本発明は漂流物捜索用補助装置、漂流物捜索装置、および漂流コンテナの捜索方法に関するものである。
漂流コンテナなどの漂流物の捜索は、従来、例えば特許文献1に記載されるように、移動速度の速い航空機により漂流物を効率的に探した上で、漂流物近くの海面に航空機からラジオブイを投下し、このラジオブイの位置情報を頼りに船等を現場海域に向かわせてなされる。投下時高度約300ft、飛行速度150ノット以下程度で飛行する航空機から投下されたブイは、空中を落下しながら慣性力で航空機の進行方向に進み、投下位置から約30m航空機の進行方向にずれた位置で海面に着水する。
特開平9-142382号公報
上述のように航空機からのブイの投下位置と、ブイの水面への実際の着水位置とのずれ量を予め把握しておけば、例えば、飛行する航空機から漂流物の約30m手前でブイを投下することにより、ある程度の位置精度で漂流物近くの水面にブイを着水させることが可能になる。
しかしながら、上記従来例は、漂流物の捜索に多大な手間がかかるおそれがあるという欠点がある。すなわち、上述のように漂流物のすぐ近くにブイを着水させ、浮かべたとしても、その後に風や水流によって漂流物とブイの各々が異なる水域へと移動してしまうおそれがあり、この場合には、ブイを見付けても、漂流物を見失ってしまうことになる。見失った漂流物を見付けるには、例えばブイが見付かった位置を起点にして周囲をしらみつぶしに探すなどするしかなく、これには多大な労力と時間を要する。
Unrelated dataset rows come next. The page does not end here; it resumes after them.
import Summits.Ventures.HodgeRepro2.T5CompactDiscreteDecomposition
import Mathlib.Analysis.Convex.Integral
import Mathlib.MeasureTheory.Function.LocallyIntegrable
import Mathlib.MeasureTheory.Integral.Bochner.ContinuousLinearMap

/-!
# T5ConvolutionNatural — the operators `η(f) = ∫ f(g) ρ(g) dg` are NATURAL

Cell pub-hodge-repro2, seat p5, Tier 5 (route/T5-N4-p5.md, N4.3 v13 (B1)–(B2)).  Row 49 proves
[DE] Lemma 9.2.7's discrete decomposition for an abstract family of compact self-adjoint
operators that are NATURAL (they map every closed `ρ`-stable subspace into itself).  This file
supplies that property for the printed operators, the Bochner integrals
`etaOp μ ρ f v := ∫ g, f g • ρ g v ∂μ` of a unitary representation against a function `f`
(`η(f)` of [DE] §9.2, `f ∈ C_c(G)`, `μ` a Haar measure):

* `integral_mem_of_forall_mem`: the integral of an integrable function with values in a closed
  subspace lies in that subspace (finite measure; Mathlib's `Convex.integral_mem` on the
  normalised measure);
* `etaOp_mem`: for `v` in a closed stable `U` and an integrable integrand, `etaOp μ ρ f v ∈ U`
  (`[IsFiniteMeasure μ]`), and `etaOp_mem_of_hasCompactSupport` for a continuous compactly
  supported `f` against a measure finite on compacts and a strongly continuous `ρ` — the
  integrand vanishes off the compact support, so only a finite piece of `μ` is used;
* `etaOp_comp_eq`: `η(f)` commutes with every continuous linear map commuting with the `ρ(g)`
  (Mathlib's `ContinuousLinearMap.integral_comp_comm`) — in particular with unitary equivalences
  of subrepresentations, the clause row 48's `exists_eigenvector_of_equiv` consumes.

Self-adjointness of `η(f)` for `f = f*` and its compactness on `L²(Γ\G)` stay prose [C]
([DE] Lemmas 9.2.3–9.2.6).  Mathlib only besides row 49's import chain.  Axioms: propext,
Classical.choice, Quot.sound.  README §8(d): uses an L-value-free non-vanishing device: NO.
-/

namespace Summit.Ventures.HodgeRepro2.T5ConvolutionNatural

open MeasureTheory

variable {E : Type*} [NormedAddCommGroup E] [InnerProductSpace ℂ E] [CompleteSpace E]
variable {G : Type*} [Group G] [MeasurableSpace G]

/-! ### Integrals with values in a closed subspace -/

/-- The integral (against a finite measure) of an integrable function with values in a closed
`ℂ`-subspace `U` lies in `U`. -/
theorem integral_mem_of_forall_mem {α : Type*} [MeasurableSpace α] (μ : Measure α)
    [IsFiniteMeasure μ] (U : Submodule ℂ E) (hUc : IsClosed (U : Set E)) {F : α → E}
    (hF : ∀ a, F a ∈ U) (hint : Integrable F μ) : (∫ a, F a ∂μ) ∈ U := by
  rcases eq_or_ne μ 0 with rfl | hμ
  · rw [integral_zero_measure]
    exact U.zero_mem
  haveI : NeZero μ := ⟨hμ⟩
  have hconv : Convex ℝ (U : Set E) := (U.restrictScalars ℝ).convex
  have hmem : (∫ a, F a ∂((μ Set.univ)⁻¹ • μ)) ∈ U :=
    hconv.integral_mem hUc (Filter.Eventually.of_forall hF)
      (hint.smul_measure (ENNReal.inv_ne_top.2 (NeZero.ne (μ Set.univ))))
  have hscale : ∫ a, F a ∂μ = (μ Set.univ).toReal • ∫ a, F a ∂((μ Set.univ)⁻¹ • μ) := by
    rw [integral_smul_measure, smul_smul, ENNReal.toReal_inv, mul_inv_cancel₀
      (ENNReal.toReal_ne_zero.2 ⟨NeZero.ne (μ Set.univ), measure_ne_top μ _⟩), one_smul]
  rw [hscale]
  exact (U.restrictScalars ℝ).smul_mem _ hmem

/-! ### The operators `η(f)` -/

/-- The operator of `f` against `ρ`: `η(f) v := ∫ g, f g • ρ g v ∂μ` (a Bochner integral). -/
noncomputable def etaOp (μ : Measure G) (ρ : G →* (E →L[ℂ] E)) (f : G → ℂ) (v : E) : E :=
  ∫ g, f g • ρ g v ∂μ

/-- **Naturality** (finite measure): `η(f)` maps a closed `ρ`-stable subspace into itself. -/
theorem etaOp_mem (μ : Measure G) [IsFiniteMeasure μ] (ρ : G →* (E →L[ℂ] E)) (f : G → ℂ)
    {U : Submodule ℂ E} (hUc : IsClosed (U : Set E)) (hUs : ∀ g, ∀ u ∈ U, ρ g u ∈ U) {v : E}
    (hv : v ∈ U) (hint : Integrable (fun g => f g • ρ g v) μ) : etaOp μ ρ f v ∈ U :=
  integral_mem_of_forall_mem μ U hUc (fun g => U.smul_mem (f g) (hUs g v hv)) hint

/-- **Naturality** (`f ∈ C_c(G)`, `μ` finite on compacts, `ρ` strongly continuous): `η(f)` maps a
closed `ρ`-stable subspace into itself — the integrand vanishes off the compact support of `f`. -/
theorem etaOp_mem_of_hasCompactSupport [TopologicalSpace G] [OpensMeasurableSpace G]
    (μ : Measure G) [IsFiniteMeasureOnCompacts μ] (ρ : G →* (E →L[ℂ] E))
    (hρ : ∀ v : E, Continuous fun g => ρ g v) {f : G → ℂ} (hf : Continuous f)
    (hfc : HasCompactSupport f) {U : Submodule ℂ E} (hUc : IsClosed (U : Set E))
    (hUs : ∀ g, ∀ u ∈ U, ρ g u ∈ U) {v : E} (hv : v ∈ U) : etaOp μ ρ f v ∈ U := by
  have hcont : Continuous fun g => f g • ρ g v := hf.smul (hρ v)
  have hsupp : HasCompactSupport fun g => f g • ρ g v := hfc.smul_right
  have hzero : ∀ g, g ∉ tsupport f → f g • ρ g v = 0 := fun g hg => by
    rw [image_eq_zero_of_notMem_tsupport hg, zero_smul]
  have hfin : IsFiniteMeasure (μ.restrict (tsupport f)) :=
    ⟨by rw [Measure.restrict_apply_univ]; exact hfc.measure_lt_top⟩
  have h1 : etaOp μ ρ f v = ∫ g in tsupport f, f g • ρ g v ∂μ :=
    (setIntegral_eq_integral_of_forall_compl_eq_zero hzero).symm
  rw [h1]
  exact integral_mem_of_forall_mem (μ.restrict (tsupport f)) U hUc
    (fun g => U.smul_mem (f g) (hUs g v hv))
    ((hcont.integrable_of_hasCompactSupport hsupp).integrableOn)

/-- `η(f)` commutes with every continuous linear map `L` that commutes with the `ρ(g)`
(in particular with unitary equivalences of subrepresentations). -/
theorem etaOp_comp_eq (μ : Measure G) (ρ : G →* (E →L[ℂ] E)) (f : G → ℂ) (L : E →L[ℂ] E)
    (hL : ∀ g, ∀ v, L (ρ g v) = ρ g (L v)) {v : E}
    (hint : Integrable (fun g => f g • ρ g v) μ) : L (etaOp μ ρ f v) = etaOp μ ρ f (L v) := by
  unfold etaOp
  rw [← L.integral_comp_comm hint]
  congr 1
  funext g
  rw [map_smul, hL]

end Summit.Ventures.HodgeRepro2.T5ConvolutionNatural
また、例えば上記ブイにアンカーを取り付けておけば、上述のようにブイが移動するのを防ぐことができるが、この場合にも、漂流物が別の場所に流されてしまうのは防ぐことはできないために、漂流物を見失ってしまうおそれがある。
本発明は以上の欠点を解消すべくなされたものであって、漂流物の捜索効率を高めることのできる漂流物捜索用補助装置の提供を目的とする。また、本発明の他の目的は、漂流物の捜索効率を高めることのできる漂流物捜索装置、および漂流コンテナの捜索方法の提供にある。
本発明によれば上記目的は、
遠隔距離から捜索容易に形成された遠隔捜索用識別部1と、
水面2に浮かぶ漂流物3の不特定位置に事後的に取り付けられる取付部4と、
水面浮揚可能に形成されて前記遠隔捜索用識別部1を水面2上に浮揚した状態に確保する浮揚力発生部5とを有する漂流物捜索用補助装置を提供することより達成される。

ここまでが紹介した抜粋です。